/-- **Sextic form**: CM abelian THREEFOLDS whose sextic CM fields have Galois closures of degree `24` or `48`, pairwise
distinct — any number of them: `Hg(∏ T_i) = ∏ Hg(T_i)` and the Hodge conjecture on every `∏ T_i^{k_i}`, UNCONDITIONALLY
(no simplicity or non-isogeny hypothesis: the closures already differ). [cite: Dodson1984, §5.1.2 Theorem]
[cite: Gordon1999HodgeAVSurvey, §3 Theorem, 7.5 and 10.10] -/
theorem hodgeConjectureFor_prod_genericSextic_of_normalClosure_ne (h6 : ∀ i, finrank ℚ (K i) = 6)
    (h48 : ∀ i, finrank ℚ ↥(normalClosure ℚ (K i) ℂ) = 24 ∨ finrank ℚ ↥(normalClosure ℚ (K i) ℂ) = 48)
    (hne : ∀ i j, i ≠ j → normalClosure ℚ (K i) ℂ ≠ normalClosure ℚ (K j) ℂ)
    (hA : ∀ i, IsCMTypeRealisation (Φ i) (A i) (ι i) (θ i)) {N : ℕ} (π : Fin N → I) :
    HodgeConjectureFor (⨁ fun j : Fin N => A (π j)).dim (⨁ fun j : Fin N => A (π j)).X ∧
      ∀ m : ℕ, hodgeClassSpan (⨁ fun j : Fin N => A (π j)).dim (⨁ fun j : Fin N => A (π j)).X m =
        divisorClassesSpan (⨁ fun j : Fin N => A (π j)).X (⨁ fun j : Fin N => A (π j)).dim m := by
  refine hodgeConjectureFor_prod_pairFlip_of_normalClosure_ne (fun i => ?_) hne hA π
  haveI : NumberField ↥(normalClosure ℚ (K i) ℂ) := NumberField.mk
  haveI : IsNormalClosure ℚ (K i) ↥(normalClosure ℚ (K i) ℂ) :=
    Algebra.IsAlgebraic.isNormalClosure_normalClosure fun x => IsAlgClosed.splits _
  exact GenericCMField.pairFlip_of_finrank_normalClosure (h6 i) _ (h48 i)

end Geometry

/-! ## §3 Abelian varieties: the general splitting -/

section GeometrySplit

variable [Nonempty I] {A : I → AbelianVariety ℂ} {ι : ∀ i, 𝓞 (K i) →+* End (A i)}
  {θ : ∀ i, K i →+* Module.End ℂ (complexBetti (A i).X 1)}

/-- **The Hodge conjecture on every `⨁_{j<N} A_{π j}` when the sub-family outside the pair-flip slots is nondegenerate**
(with (h1), (h2) on the closures): the generic members with distinct closures come for free — e.g. generic CM threefolds and
generic CM abelian varieties of higher dimension adjoined to any nondegenerate configuration of curves, surfaces, threefolds
(seat b16 gen 43's census) or to a single nondegenerate simple CM fourfold, as long as their closures stay outside.
UNCONDITIONAL. [cite: Gordon1999HodgeAVSurvey, §3 Theorem, 7.5–7.7 and 10.10] [cite: MoonenZarhin1999LowDim, §3 (3.1)] -/
theorem hodgeConjectureFor_prod_of_pairFlip_slots (p : I → Prop) [DecidablePred p]
    (hflip : ∀ i, p i → ∀ s : K i →+* ℂ, ∃ σ : ℂ ≃+* ℂ, σ • s = (starRingAut : ℂ ≃+* ℂ) • s ∧
      ∀ t : K i →+* ℂ, t ≠ s → t ≠ (starRingAut : ℂ ≃+* ℂ) • s → σ • t = t)
    (h1 : ∀ i j, i ≠ j → p i → p j → normalClosure ℚ (K i) ℂ ≠ normalClosure ℚ (K j) ℂ)
    (h2 : ∀ i j, p i → ¬ p j → ¬ normalClosure ℚ (K i) ℂ ≤ normalClosure ℚ (K j) ℂ)
    (hrest : (∃ i, ¬ p i) → CMAlgebra.IsNondegenerateFamily (K := fun i : {i // ¬ p i} => K i.1) fun i => Φ i.1)
    (hA : ∀ i, IsCMTypeRealisation (Φ i) (A i) (ι i) (θ i)) {N : ℕ} (π : Fin N → I) :
    HodgeConjectureFor (⨁ fun j : Fin N => A (π j)).dim (⨁ fun j : Fin N => A (π j)).X ∧
      ∀ m : ℕ, hodgeClassSpan (⨁ fun j : Fin N => A (π j)).dim (⨁ fun j : Fin N => A (π j)).X m =
        divisorClassesSpan (⨁ fun j : Fin N => A (π j)).X (⨁ fun j : Fin N => A (π j)).dim m :=
  have h := (isNondegenerateFamily_iff_of_pairFlip_slots (Φ := Φ) p hflip h1 h2).2 hrest
  ⟨h.hodgeConjectureFor_prod hA π, fun m => h.hodgeClassSpan_prod_eq_divisorClassesSpan hA π m⟩

/-- **Exceptional classes live outside the pair-flip slots**: for SIMPLE, pairwise non-isogenous realisations with (h1), (h2),
some product `⨁_{j<N} A_{π j}` carries an exceptional Hodge class iff the sub-family outside `p` is degenerate.
[cite: Gordon1999HodgeAVSurvey, 7.5 (1) ⟺ (3) and 7.6.1] -/
theorem exists_exceptional_prod_iff_of_pairFlip_slots (p : I → Prop) [DecidablePred p]
    (hflip : ∀ i, p i → ∀ s : K i →+* ℂ, ∃ σ : ℂ ≃+* ℂ, σ • s = (starRingAut : ℂ ≃+* ℂ) • s ∧
      ∀ t : K i →+* ℂ, t ≠ s → t ≠ (starRingAut : ℂ ≃+* ℂ) • s → σ • t = t)
    (h1 : ∀ i j, i ≠ j → p i → p j → normalClosure ℚ (K i) ℂ ≠ normalClosure ℚ (K j) ℂ)
    (h2 : ∀ i j, p i → ¬ p j → ¬ normalClosure ℚ (K i) ℂ ≤ normalClosure ℚ (K j) ℂ)
    (hA : ∀ i, IsCMTypeRealisation (Φ i) (A i) (ι i) (θ i)) (hS : ∀ i, (A i).IsSimple)
    (hniso : ∀ i j, i ≠ j → ¬ AbelianVariety.IsIsogenous (A i) (A j)) :
    (∃ (N : ℕ) (π : Fin N → I) (m : ℕ) (c : complexBetti (⨁ fun j : Fin N => A (π j)).X (2 * m)),
      IsRationalClass c ∧
      IsOfHodgeType (⨁ fun j : Fin N => A (π j)).dim (⨁ fun j : Fin N => A (π j)).X (2 * m) m m c ∧
      c ∉ divisorClassesSpan (⨁ fun j : Fin N => A (π j)).X (⨁ fun j : Fin N => A (π j)).dim m) ↔
    ¬ ((∃ i, ¬ p i) → CMAlgebra.IsNondegenerateFamily (K := fun i : {i // ¬ p i} => K i.1) fun i => Φ i.1) := by
  rw [← isNondegenerateFamily_iff_of_pairFlip_slots (Φ := Φ) p hflip h1 h2]
  constructor
  · rintro ⟨N, π, m, c, hcQ, hcH, hcD⟩ hnd
    exact hnd.not_exists_exceptional_prod hA π m ⟨c, hcQ, hcH, hcD⟩
  · intro hnd
    exact CMAlgebra.exists_exceptional_prod_of_not_isNondegenerateFamily
      (CMAlgebra.isSeparatingFamily_of_isSimple_of_pairwise_not_isIsogenous hA hS hniso) hnd hA

end GeometrySplit

end Summit.HodgeConjecture.CorCM

end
★ ★ ★ ★ ★
What is expected >> The line above containing "(hrest : (∃", the line containing "[cite: Gordon1999HodgeAVSurvey, 7.5", and every line between them are to be transcribed exactly; no other line is wanted.

Answer box >>
    (hrest : (∃ i, ¬ p i) → CMAlgebra.IsNondegenerateFamily (K := fun i : {i // ¬ p i} => K i.1) fun i => Φ i.1)
    (hA : ∀ i, IsCMTypeRealisation (Φ i) (A i) (ι i) (θ i)) {N : ℕ} (π : Fin N → I) :
    HodgeConjectureFor (⨁ fun j : Fin N => A (π j)).dim (⨁ fun j : Fin N => A (π j)).X ∧
      ∀ m : ℕ, hodgeClassSpan (⨁ fun j : Fin N => A (π j)).dim (⨁ fun j : Fin N => A (π j)).X m =
        divisorClassesSpan (⨁ fun j : Fin N => A (π j)).X (⨁ fun j : Fin N => A (π j)).dim m :=
  have h := (isNondegenerateFamily_iff_of_pairFlip_slots (Φ := Φ) p hflip h1 h2).2 hrest
  ⟨h.hodgeConjectureFor_prod hA π, fun m => h.hodgeClassSpan_prod_eq_divisorClassesSpan hA π m⟩

/-- **Exceptional classes live outside the pair-flip slots**: for SIMPLE, pairwise non-isogenous realisations with (h1), (h2),
some product `⨁_{j<N} A_{π j}` carries an exceptional Hodge class iff the sub-family outside `p` is degenerate.
[cite: Gordon1999HodgeAVSurvey, 7.5 (1) ⟺ (3) and 7.6.1] -/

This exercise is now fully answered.